Home Fellowship Teaching Raspberry Pi projects Little Minion Computer Durham CS

EPSRC Postdoctoral Fellowship

Randomised algorithms and approximation in phylogenetics.

A poster summarising some of my recent work during the fellowship:

Algorithms and computational complexity lie at the heart of the fundamental question of determining which problems in computer science we can or cannot hope to solve in a reasonable amount of time. In recent years this has been nowhere highlighted more clearly than in the rapidly developing areas of bio-informatics and computational biology. The advent of techniques for gathering huge volumes of genetic data at a reasonable cost has lead to hopes of understanding many deep problems in biology. However, it lies in the sphere of theoretical computer science to answer the question of which of these problems will be solvable, and which will turn out to be NP-hard, which would suggest it is impossible to compute an exact solution efficiently.

Phylogenetics is the reconstruction and analysis of phylogenetic (evolutionary) trees and networks based on inherited characteristics. In evolutionary biology, phylogenetic trees are used to represent the ancestral history of a collection of present-day species. Creating a such a "tree of life" has been a primary goal of systematic biology since Charles Darwin's first sketch of an evolutionary tree in 1837, and is now the focus of a global academic effort. Phylogenetics has also proved to be important in the study of mutating diseases; recent work reconstructing the phylogeny of HIV has helped trace the origins of the disease.

The broad aim of this project was to develop algorithms and randomised approximation schemes which will be beneficial to biologists working in the field of phylogenetics, as well as to devise new techniques for analysing such algorithms, which will be of independent interest in theoretical computer science.

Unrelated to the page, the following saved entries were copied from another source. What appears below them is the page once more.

import Mathlib.LinearAlgebra.Alternating.DomCoprod
import Mathlib.Algebra.Algebra.Bilinear
import Mathlib.Analysis.Calculus.ContDiff.Defs
import Mathlib.Analysis.Calculus.FDeriv.Basic
import Mathlib.MeasureTheory.Integral.Bochner.Set
import Mathlib.Analysis.Complex.Basic
import Mathlib.Topology.Algebra.Module.Determinant
import Literature.NumberTheory.Transcendental.KZProduct
import Literature.AlgebraicGeometry.Motives.AffineAlgebraicDeRham
import HarnessLib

Some places I visited during the fellowship:
Novemeber 2006: School of Computing Sciences, University of East Anglia, UK.
2 January - 27 March 2007: Department of Mathematics and Statistics, University of Canterbury, NZ.
September - December 2007: At the Phylogenetics programme at the Newton Institute, Cambridge, U.K.
March 2008: At the Combinatorics and Statistical Mechanics programme at the Newton Institute.
11 May - 16 May 2008: Dagstuhl seminar: Design and Analysis of Randomized and Approximation Algorithms.
Spring 2009: Department of Mathematics and Statistics, University of Canterbury, NZ.

Research Topics
The three specific topics which were the immediate focus of the project are below. Papers generated while working on the project can be found in my publications list.
A) Approximation schemes for hybridisation number and SPR distance.
B) Random generation of consistent phylogenetic trees.
C) Metastable states of Markov chains and convergence diagnostics.

A) One of the main tools used to understand reticulation events in evolutionary biology is an operation called (rooted) subtree prune and regraft (rSPR). Hybridisation events are relatively rare, so a fundamental problem is: given a collection of phylogenetic trees that correctly represent the tree-like evolution of different parts of various species genomes, what is the smallest number of reticulation events required so that all of the trees are simultaneously `displayed' by a single hybrid phylogeny. This `hybrid number' is closely related to the rSPR distance. For two trees, the hybrid number is the minimum number of rSPR operations required to transform one tree into the other with no temporal inconsistency, i.e. the implied digraph representing the hybrid phylogeny is acyclic. Computing either the rSPR distance or hybrid number exactly is NP-hard; approximating either problem is APX-hard. The specific goals of this topic are to:
i) find an approximation scheme for the hybrid number of a pair of phylogenetic trees;
ii) close the gap between inapproximability results and approximation schemes for the rSPR distance.

B) A phylogenetic tree that displays a given set of rooted subtrees is said to be consistent. Computing the number of consistent trees is #P-hard. However a strong approximation (FPRAS) could be possible using a MCMC algorithm. A natural Markov chain (branch rotation, or SPR based chains) converges to the uniform distribution on the set of consistent trees. The primary goals of this topic are to:
i) establish upper or lower bounds on the mixing time of this chain;
ii) study alternative Markov chains with statespace the set of consistent trees.

C) Due to the difficulty of proving rapid mixing, and stringent conditions required for other non-quantitative convergence tests (for example geometric ergodicity), many convergence diagnostics have become widely used to test whether an observed simulation has reached stationarity. Such diagnostics can falsely indicate convergence if the Markov chain enters a metastable state. This topic will focus on what conditions are required for metastable states to exist, and how well popular convergence diagnostics can detect such metastable states. In particular,
i) to identify metastable states in Markov chains;
ii) determine whether the chains in topic B i), ii) give rise to metastable states;
iii) and whether typical metastable states be easily indentified by targeted diagnostics.